Top of Extracted data
import Summits.PneNP.PneNP.Theorems.NegLimitedHalfWindowSlicesVerifier
import Mathlib
import HarnessLib

/-!
# Half window — stub S′, part 2: the verifier is polynomial time; the language and `NP`
(cell pnp-ideate, rung F-N1/p3, ROUND-13; line `half-window` on item stmt-PneNP-19888, stub S′
`HalfSlicesNP`; card HOME/pnp-ideate-p3/r13/half-window.md)

Continuing `NegLimitedHalfWindowSlicesVerifier.lean` (the verdict `HalfSlices.verdict` and `codeFP_checks`):
* `codeFP_blockBit'`: the door's block bit `SlicesNP.blockBit` (p478375) read through THIS certificate format
  (`pT`, `pN`, `pK`) is polynomial time (same typed-`CodeFP` derivation as the door's `codeFP_blockBit`);
* `codeFP_levStr`, `codeFP_rmVal` (the door's `codeFP_round` folded `d` times, the accumulator only
  shrinks), `codeFP_tribesVal` (`any`/`all` with a context), `codeFP_verdict`;
* the language `halfLang` (certificate budget `20·|u| + 20`) and `halfLang_mem_NP` (certificate definition
  of `NP`, `Nondeterministic.mem_NP_iff_verifier`).

References: S. Arora, B. Barak, *Computational Complexity* (2009), §1.3 (closure of polynomial time under
composition and bounded loops), §2.1 Def. 2.1 (certificate definition of `NP`) [AroraBarakCC2009].

HONEST FRAMING: verifier plumbing for stub S′ of an OPEN line; FRONTIER rung F-N1 — nothing here bears on
P vs NP.
-/

set_option linter.dupNamespace false -- `Summit.PneNP.PneNP.…`: summit = sub-problem name (D-0017 single-conjunct layout)

namespace Summit.PneNP.PneNP.Theorems.NegLimitedHalfWindow.HalfSlices

open Literature.Computability.Complexity Literature.Computability.Complexity.Brick
  Literature.Computability.Complexity.CodeFP _root_.Computability Polynomial
open Summit.PneNP.PneNP.Theorems.NegLimitedAmplifiedWindow.SlicesNP
  (blockBit markCount pairOK rounds round codeFP_round length_foldl_round_le)

/-! ### The block bit through this certificate format -/

/-- The block bit is polynomial time (context `(u, y)`, item `β`; the door's derivation with the accessors
`pT`, `pN`, `pK` of this certificate format). -/
theorem codeFP_blockBit' :
    CodeFP (pairE E natE) bitE (fun q => blockBit q.1.1 (pT q.1.2) (pN q.1.2) (pK q.1.2) q.2) := by
  -- accessors at context depth `(ε, β)`
  have hε : CodeFP (pairE E natE) E Prod.fst := fst _ _
  have hw : CodeFP (pairE E natE) natE Prod.snd := snd _ _
  have hy : CodeFP (pairE E natE) strE (fun q => q.1.2) := hε.snd'
  have hn : CodeFP (pairE E natE) natE (fun q => pN q.1.2) := (codeFP_fieldU 0).comp hy
  have hnU : CodeFP (pairE E natE) unE (fun q => pN q.1.2) := (codeFP_fieldUu 0).comp hy
  have hT : CodeFP (pairE E natE) strE (fun q => pT q.1.2) := codeFP_pT.comp hy
  have hrange : CodeFP (pairE E natE) (rawE natE) (fun q => List.range (pN q.1.2)) := urange.comp hnU
  -- the count, item `v`
  have hind : CodeFP (pairE (pairE E natE) natE) natE
      (fun r => if (pT r.1.1.2).getD (r.1.2 * pN r.1.1.2 + r.2) false then 1 else 0) :=
    (strGetDNat.comp ((hT.comp (fst _ _)).pair (natAdd.comp ((natMul.comp ((hw.comp (fst _ _)).pair
      (hn.comp (fst _ _)))).pair (snd _ _))))).ite (const _ 1) (const _ 0)
  have hcount : CodeFP (pairE E natE) natE (fun q => markCount (pT q.1.2) (pN q.1.2) q.2) :=
    (natSum.comp ((map hind).comp ((CodeFP.id _).pair hrange))).congr fun _ => rfl
  -- the pair test, item `ab`
  have hu' : CodeFP (pairE (pairE E natE) (pairE natE natE)) strE (fun r => r.1.1.1) := (fst _ _).fst'.fst'
  have hT' : CodeFP (pairE (pairE E natE) (pairE natE natE)) strE (fun r => pT r.1.1.2) := hT.comp (fst _ _)
  have hn' : CodeFP (pairE (pairE E natE) (pairE natE natE)) natE (fun r => pN r.1.1.2) := hn.comp (fst _ _)
  have hw' : CodeFP (pairE (pairE E natE) (pairE natE natE)) natE (fun r => r.1.2) := (fst _ _).snd'
  have ha : CodeFP (pairE (pairE E natE) (pairE natE natE)) natE (fun r => r.2.1) := (snd _ _).fst'
  have hb : CodeFP (pairE (pairE E natE) (pairE natE natE)) natE (fun r => r.2.2) := (snd _ _).snd'
  have hwn : CodeFP (pairE (pairE E natE) (pairE natE natE)) natE (fun r => r.1.2 * pN r.1.1.2) :=
    natMul.comp (hw'.pair hn')
  have hTa : CodeFP (pairE (pairE E natE) (pairE natE natE)) bitE
      (fun r => (pT r.1.1.2).getD (r.1.2 * pN r.1.1.2 + r.2.1) false) :=
    strGetDNat.comp (hT'.pair (natAdd.comp (hwn.pair ha)))
  have hTb : CodeFP (pairE (pairE E natE) (pairE natE natE)) bitE
      (fun r => (pT r.1.1.2).getD (r.1.2 * pN r.1.1.2 + r.2.2) false) :=
    strGetDNat.comp (hT'.pair (natAdd.comp (hwn.pair hb)))
  have hub : CodeFP (pairE (pairE E natE) (pairE natE natE)) bitE
      (fun r => r.1.1.1.getD (r.1.2 * (pN r.1.1.2 * pN r.1.1.2) + (r.2.2 + pN r.1.1.2 * r.2.1)) false) :=
    strGetDNat.comp (hu'.pair (natAdd.comp ((natMul.comp (hw'.pair (natMul.comp (hn'.pair hn')))).pair
      (natAdd.comp (hb.pair (natMul.comp (hn'.pair ha)))))))
  have hpair : CodeFP (pairE (pairE E natE) (pairE natE natE)) bitE
      (fun r => pairOK r.1.1.1 (pT r.1.1.2) (pN r.1.1.2) r.1.2 r.2) :=
    ((natLt.comp (ha.pair hb)).not.or (hTa.not.or (hTb.not.or hub))).congr fun _ => rfl
  have hpairs : CodeFP (pairE E natE) (rawE (pairE natE natE))
      (fun q => (List.range (pN q.1.2)).product (List.range (pN q.1.2))) :=
    (rawProduct natE natE).comp (hrange.pair hrange)
  have hall : CodeFP (pairE E natE) bitE
      (fun q => ((List.range (pN q.1.2)).product (List.range (pN q.1.2))).all
        (pairOK q.1.1 (pT q.1.2) (pN q.1.2) q.2)) :=
    ((all hpair).comp ((CodeFP.id _).pair hpairs)).congr fun _ => rfl
  exact ((natEq.comp (hcount.pair ((codeFP_fieldU 1).comp hy))).and hall).congr fun _ => rfl

/-! ### The evaluation: level strings, RM3 values, tribes -/

/-- The level string of the RM3 instance `t` is polynomial time (context `(u, y)`, item `t`). -/
theorem codeFP_levStr : CodeFP (pairE E natE) strE (fun q => levStr q.1.1 q.1.2 q.2) := by
  have hε : CodeFP (pairE E natE) E Prod.fst := fst _ _
  have ht : CodeFP (pairE E natE) natE Prod.snd := snd _ _
  have hy : CodeFP (pairE E natE) strE (fun q => q.1.2) := hε.snd'
  have huL : CodeFP (pairE E natE) unE (fun q => q.1.1.length) := strLength.comp hε.fst'
  have h3d : CodeFP (pairE E natE) natE (fun q => 3 ^ pD q.1.2) := (codeFP_pow3.comp hy).congr fun _ => by rfl
  have hrange : CodeFP (pairE E natE) (rawE natE) (fun q => List.range (min (3 ^ pD q.1.2) q.1.1.length)) :=
    urange.comp (unOfNatMin.comp (huL.pair h3d))
  -- the item map: context `((u,y),t)`, item `s` ↦ block bit of block `s + 3^d·t`
  have hidx : CodeFP (pairE (pairE E natE) natE) natE (fun r => r.2 + 3 ^ pD r.1.1.2 * r.1.2) :=
    (natAdd.comp ((snd _ _).pair (natMul.comp ((h3d.comp (fst _ _)).pair (ht.comp (fst _ _)))))).congr
      fun _ => by rfl
  have hbit : CodeFP (pairE (pairE E natE) natE) bitE
      (fun r => blockBit r.1.1.1 (pT r.1.1.2) (pN r.1.1.2) (pK r.1.1.2) (r.2 + 3 ^ pD r.1.1.2 * r.1.2)) :=
    (codeFP_blockBit'.comp ((hε.comp (fst _ _)).pair hidx)).congr fun _ => by rfl
  exact (bitsToStr.comp ((map hbit).comp ((CodeFP.id _).pair hrange))).congr fun _ => by rfl

/-- The level string has at most `|u|` bits. -/
theorem length_levStr_le (u y : List Bool) (t : ℕ) : (levStr u y t).length ≤ u.length := by
  simp only [levStr, List.length_map, List.length_range]
  exact min_le_right _ _

/-- The RM3 value of instance `t` is polynomial time (the accumulator of the rounds only shrinks). -/
theorem codeFP_rmVal : CodeFP (pairE E natE) bitE (fun q => rmVal q.1.1 q.1.2 q.2) := by
  have hstep : CodeFP (pairE (pairE E natE) (pairE unitE strE)) strE (fun t => round t.2.2) :=
    codeFP_round.comp (snd _ _).snd'
  have h := foldl (σ := (List Bool × List Bool) × ℕ) (α := Unit) (eσ := pairE E natE) (eα := unitE)
    (eβ := strE) (step := fun _ _ s => round s) (init := fun q => levStr q.1.1 q.1.2 q.2)
    hstep codeFP_levStr X (fun q l₁ l₂ => by
      rw [eval_X]
      refine (length_foldl_round_le l₁ _).trans ((length_levStr_le _ _ _).trans ?_)
      simp only [pairE_apply, length_boolPair]
      have h2 : (strE q.1.1).length = q.1.1.length := rfl
      omega)
  have hdU : CodeFP (pairE E natE) unE (fun q => pD q.1.2) := (codeFP_fieldUu 8).comp (fst _ _).snd'
  exact (strGetDNat.comp ((h.comp ((CodeFP.id _).pair (replicateUnit.comp hdU))).pair (const _ 0))).congr
    fun _ => by rfl

/-- `tribesVal` is polynomial time. -/
theorem codeFP_tribesVal : CodeFP E bitE (fun p => tribesVal p.1 p.2) := by
  -- inner `all` over `i`, context `((u,y), j)`
  have hin : CodeFP (pairE (pairE E natE) natE) bitE
      (fun r => rmVal r.1.1.1 r.1.1.2 (r.2 + pW r.1.1.2 * r.1.2)) :=
    (codeFP_rmVal.comp (((fst _ _).fst').pair (natAdd.comp ((snd _ _).pair (natMul.comp
      (((codeFP_fieldU 6).comp ((fst _ _).fst'.snd')).pair ((fst _ _).snd'))))))).congr fun _ => by rfl
  have hWu : CodeFP (pairE E natE) unE (fun q => pW q.1.2) := (codeFP_fieldUu 6).comp (fst _ _).snd'
  have hall : CodeFP (pairE E natE) bitE
      (fun q => (List.range (pW q.1.2)).all fun i => rmVal q.1.1 q.1.2 (i + pW q.1.2 * q.2)) :=
    ((all hin).comp ((CodeFP.id _).pair (urange.comp hWu))).congr fun _ => by rfl
  have hMu : CodeFP E unE (fun p => pM p.2) := (codeFP_fieldUu 7).comp (snd _ _)
  exact ((any hall).comp ((CodeFP.id _).pair (urange.comp hMu))).congr fun _ => by rfl

/-- **The verdict is polynomial time on codes.** -/
theorem codeFP_verdict : CodeFP E bitE verdict :=
  (codeFP_checks.and codeFP_tribesVal).congr fun _ => rfl

/-! ### The language and its membership in `NP` -/

/-- **The `TRIBES ∘ RM3 ∘ CLIQUE` language**: inputs with an accepted certificate of length `≤ 20|u| + 20`. -/
def halfLang : Language Bool :=
  {u | ∃ y : List Bool, y.length ≤ (20 * X + 20 : Polynomial ℕ).eval u.length ∧ verdict (u, y) = true}

/-- Membership, unfolded. -/
theorem mem_halfLang {u : List Bool} :
    u ∈ halfLang ↔ ∃ y : List Bool, y.length ≤ 20 * u.length + 20 ∧ verdict (u, y) = true := by
  change (∃ y : List Bool, y.length ≤ (20 * X + 20 : Polynomial ℕ).eval u.length ∧ verdict (u, y) = true) ↔ _
  simp

/-- **`halfLang ∈ NP`** (certificate definition, verifier `verdict ∈ FP`). -/
theorem halfLang_mem_NP : halfLang ∈ Nondeterministic.NP := by
  obtain ⟨f, hf, hfv⟩ := codeFP_verdict
  refine mem_NP_iff_verifier.2 ⟨{z | f z = [true]}, setOf_apply_eq_apply_mem_P hf (const_mem_FP [true]),
    20 * X + 20, fun u => ?_⟩
  refine exists_congr fun y => and_congr Iff.rfl ?_
  change verdict (u, y) = true ↔ f (boolPair u y) = [true]
  rw [show boolPair u y = E (u, y) from rfl, hfv]
  simp [bitE]

end Summit.PneNP.PneNP.Theorems.NegLimitedHalfWindow.HalfSlices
Bottom of Extracted data
◆ The task
If a line above contains the word "ideate", list it.

◆ Solution for this exercise
(cell pnp-ideate, rung F-N1/p3, ROUND-13; line `half-window` on item stmt-PneNP-19888, stub S′
`HalfSlicesNP`; card HOME/pnp-ideate-p3/r13/half-window.md)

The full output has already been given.